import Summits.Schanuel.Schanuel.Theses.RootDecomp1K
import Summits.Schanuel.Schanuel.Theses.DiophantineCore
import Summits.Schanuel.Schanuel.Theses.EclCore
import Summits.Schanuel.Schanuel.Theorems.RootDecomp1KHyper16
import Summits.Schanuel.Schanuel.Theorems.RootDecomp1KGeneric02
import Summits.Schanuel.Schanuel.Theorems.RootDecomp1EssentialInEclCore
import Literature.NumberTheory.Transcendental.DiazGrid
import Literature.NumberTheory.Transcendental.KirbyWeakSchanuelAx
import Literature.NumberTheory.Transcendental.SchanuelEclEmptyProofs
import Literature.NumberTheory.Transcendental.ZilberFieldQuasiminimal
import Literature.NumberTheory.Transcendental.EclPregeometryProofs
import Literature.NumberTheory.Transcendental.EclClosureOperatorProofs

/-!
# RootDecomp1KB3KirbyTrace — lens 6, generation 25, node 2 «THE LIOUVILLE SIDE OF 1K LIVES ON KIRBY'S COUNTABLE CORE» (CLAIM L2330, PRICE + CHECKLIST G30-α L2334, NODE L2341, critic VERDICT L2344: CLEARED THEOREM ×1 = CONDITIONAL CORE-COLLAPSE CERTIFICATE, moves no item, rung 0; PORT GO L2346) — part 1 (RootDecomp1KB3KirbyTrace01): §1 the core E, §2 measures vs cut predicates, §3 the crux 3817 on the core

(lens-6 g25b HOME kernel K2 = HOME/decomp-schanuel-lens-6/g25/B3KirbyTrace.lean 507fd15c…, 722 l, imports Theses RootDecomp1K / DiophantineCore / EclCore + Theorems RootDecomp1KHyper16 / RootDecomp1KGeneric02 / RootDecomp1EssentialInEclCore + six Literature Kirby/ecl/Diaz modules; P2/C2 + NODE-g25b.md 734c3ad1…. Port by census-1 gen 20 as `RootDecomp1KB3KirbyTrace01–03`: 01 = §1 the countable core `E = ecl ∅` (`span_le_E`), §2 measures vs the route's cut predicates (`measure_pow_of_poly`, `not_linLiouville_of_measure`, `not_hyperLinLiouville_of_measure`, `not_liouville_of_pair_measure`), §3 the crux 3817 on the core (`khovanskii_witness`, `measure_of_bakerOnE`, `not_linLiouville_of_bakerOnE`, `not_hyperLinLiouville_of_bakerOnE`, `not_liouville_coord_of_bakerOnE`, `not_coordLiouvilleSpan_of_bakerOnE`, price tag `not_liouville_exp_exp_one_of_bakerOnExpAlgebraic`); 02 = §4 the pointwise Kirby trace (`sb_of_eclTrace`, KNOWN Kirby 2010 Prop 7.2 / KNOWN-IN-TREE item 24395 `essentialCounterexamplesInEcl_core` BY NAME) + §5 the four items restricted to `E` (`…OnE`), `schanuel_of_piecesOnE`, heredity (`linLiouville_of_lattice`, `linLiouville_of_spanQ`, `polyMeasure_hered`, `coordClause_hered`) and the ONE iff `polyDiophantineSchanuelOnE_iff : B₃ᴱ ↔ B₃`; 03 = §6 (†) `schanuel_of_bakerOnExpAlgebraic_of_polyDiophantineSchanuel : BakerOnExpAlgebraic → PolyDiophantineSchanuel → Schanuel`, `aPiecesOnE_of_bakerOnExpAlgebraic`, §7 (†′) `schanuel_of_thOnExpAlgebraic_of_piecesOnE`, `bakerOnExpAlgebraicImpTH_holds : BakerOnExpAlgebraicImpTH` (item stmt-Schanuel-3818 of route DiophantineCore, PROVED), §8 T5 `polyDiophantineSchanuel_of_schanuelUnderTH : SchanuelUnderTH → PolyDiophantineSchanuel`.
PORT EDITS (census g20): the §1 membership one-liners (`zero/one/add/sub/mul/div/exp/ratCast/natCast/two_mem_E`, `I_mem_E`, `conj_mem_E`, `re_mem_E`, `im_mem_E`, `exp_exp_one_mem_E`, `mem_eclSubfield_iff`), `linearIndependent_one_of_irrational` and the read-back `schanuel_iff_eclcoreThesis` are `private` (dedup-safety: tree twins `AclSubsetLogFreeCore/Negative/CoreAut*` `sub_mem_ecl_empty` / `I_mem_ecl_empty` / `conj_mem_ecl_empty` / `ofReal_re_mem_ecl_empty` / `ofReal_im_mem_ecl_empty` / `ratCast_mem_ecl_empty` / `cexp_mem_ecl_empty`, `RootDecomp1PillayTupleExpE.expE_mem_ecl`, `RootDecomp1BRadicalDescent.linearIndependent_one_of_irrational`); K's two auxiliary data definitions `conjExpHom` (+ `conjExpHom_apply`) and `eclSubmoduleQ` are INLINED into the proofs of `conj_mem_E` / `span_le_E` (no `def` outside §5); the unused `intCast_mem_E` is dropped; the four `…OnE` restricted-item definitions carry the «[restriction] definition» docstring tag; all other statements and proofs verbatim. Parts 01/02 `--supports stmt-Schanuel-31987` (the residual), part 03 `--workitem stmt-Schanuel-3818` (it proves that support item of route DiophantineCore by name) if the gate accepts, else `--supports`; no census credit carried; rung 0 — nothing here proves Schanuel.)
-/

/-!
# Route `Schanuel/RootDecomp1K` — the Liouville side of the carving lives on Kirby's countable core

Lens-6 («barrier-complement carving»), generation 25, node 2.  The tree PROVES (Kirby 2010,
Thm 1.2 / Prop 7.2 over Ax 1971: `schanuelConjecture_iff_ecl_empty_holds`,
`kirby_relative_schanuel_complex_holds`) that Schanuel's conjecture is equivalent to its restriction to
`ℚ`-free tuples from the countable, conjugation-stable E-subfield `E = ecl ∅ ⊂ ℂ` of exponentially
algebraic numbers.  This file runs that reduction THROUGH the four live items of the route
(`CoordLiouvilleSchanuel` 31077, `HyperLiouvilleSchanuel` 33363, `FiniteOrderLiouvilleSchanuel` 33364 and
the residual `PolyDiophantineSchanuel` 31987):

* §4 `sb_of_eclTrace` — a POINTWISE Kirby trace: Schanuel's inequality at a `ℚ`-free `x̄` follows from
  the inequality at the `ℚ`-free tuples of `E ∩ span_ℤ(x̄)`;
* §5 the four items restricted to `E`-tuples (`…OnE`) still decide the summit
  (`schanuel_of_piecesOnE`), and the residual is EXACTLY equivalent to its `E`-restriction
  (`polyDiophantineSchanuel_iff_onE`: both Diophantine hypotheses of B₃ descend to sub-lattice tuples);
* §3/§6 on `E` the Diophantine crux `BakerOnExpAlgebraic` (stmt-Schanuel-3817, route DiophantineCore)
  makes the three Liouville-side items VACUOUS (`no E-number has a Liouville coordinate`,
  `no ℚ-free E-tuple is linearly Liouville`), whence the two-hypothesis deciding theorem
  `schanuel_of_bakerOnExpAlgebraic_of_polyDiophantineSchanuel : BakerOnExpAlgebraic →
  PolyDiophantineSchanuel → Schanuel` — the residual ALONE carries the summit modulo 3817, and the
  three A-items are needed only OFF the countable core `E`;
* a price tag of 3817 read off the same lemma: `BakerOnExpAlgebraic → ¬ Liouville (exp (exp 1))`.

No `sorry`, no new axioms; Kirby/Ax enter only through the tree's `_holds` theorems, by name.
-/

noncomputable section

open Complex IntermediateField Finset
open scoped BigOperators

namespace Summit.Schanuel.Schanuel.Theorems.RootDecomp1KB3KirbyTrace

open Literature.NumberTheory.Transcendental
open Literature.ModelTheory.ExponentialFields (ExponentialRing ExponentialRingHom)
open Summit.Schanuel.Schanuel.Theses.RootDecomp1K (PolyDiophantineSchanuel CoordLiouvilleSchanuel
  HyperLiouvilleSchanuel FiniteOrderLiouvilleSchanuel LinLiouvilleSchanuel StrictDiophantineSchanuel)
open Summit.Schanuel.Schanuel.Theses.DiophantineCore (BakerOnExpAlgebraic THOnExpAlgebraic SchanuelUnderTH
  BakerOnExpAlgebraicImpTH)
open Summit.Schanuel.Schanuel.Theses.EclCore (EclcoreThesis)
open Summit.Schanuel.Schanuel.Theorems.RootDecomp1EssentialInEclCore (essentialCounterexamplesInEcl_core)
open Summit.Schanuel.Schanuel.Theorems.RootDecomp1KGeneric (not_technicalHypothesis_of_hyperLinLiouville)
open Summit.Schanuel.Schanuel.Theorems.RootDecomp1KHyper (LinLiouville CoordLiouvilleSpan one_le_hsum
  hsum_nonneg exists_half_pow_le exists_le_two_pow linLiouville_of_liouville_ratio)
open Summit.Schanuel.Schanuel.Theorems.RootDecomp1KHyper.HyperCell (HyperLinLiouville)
^^^^
Produce verbatim the lines starting at the one with "noncomputable section" and ending at the last line of the material, both ends included. Add no other line.

• **Output for this task**
noncomputable section

open Complex IntermediateField Finset
open scoped BigOperators

namespace Summit.Schanuel.Schanuel.Theorems.RootDecomp1KB3KirbyTrace

open Literature.NumberTheory.Transcendental
open Literature.ModelTheory.ExponentialFields (ExponentialRing ExponentialRingHom)
open Summit.Schanuel.Schanuel.Theses.RootDecomp1K (PolyDiophantineSchanuel CoordLiouvilleSchanuel
  HyperLiouvilleSchanuel FiniteOrderLiouvilleSchanuel LinLiouvilleSchanuel StrictDiophantineSchanuel)
open Summit.Schanuel.Schanuel.Theses.DiophantineCore (BakerOnExpAlgebraic THOnExpAlgebraic SchanuelUnderTH
  BakerOnExpAlgebraicImpTH)
open Summit.Schanuel.Schanuel.Theses.EclCore (EclcoreThesis)
open Summit.Schanuel.Schanuel.Theorems.RootDecomp1EssentialInEclCore (essentialCounterexamplesInEcl_core)
open Summit.Schanuel.Schanuel.Theorems.RootDecomp1KGeneric (not_technicalHypothesis_of_hyperLinLiouville)
open Summit.Schanuel.Schanuel.Theorems.RootDecomp1KHyper (LinLiouville CoordLiouvilleSpan one_le_hsum
  hsum_nonneg exists_half_pow_le exists_le_two_pow linLiouville_of_liouville_ratio)
open Summit.Schanuel.Schanuel.Theorems.RootDecomp1KHyper.HyperCell (HyperLinLiouville)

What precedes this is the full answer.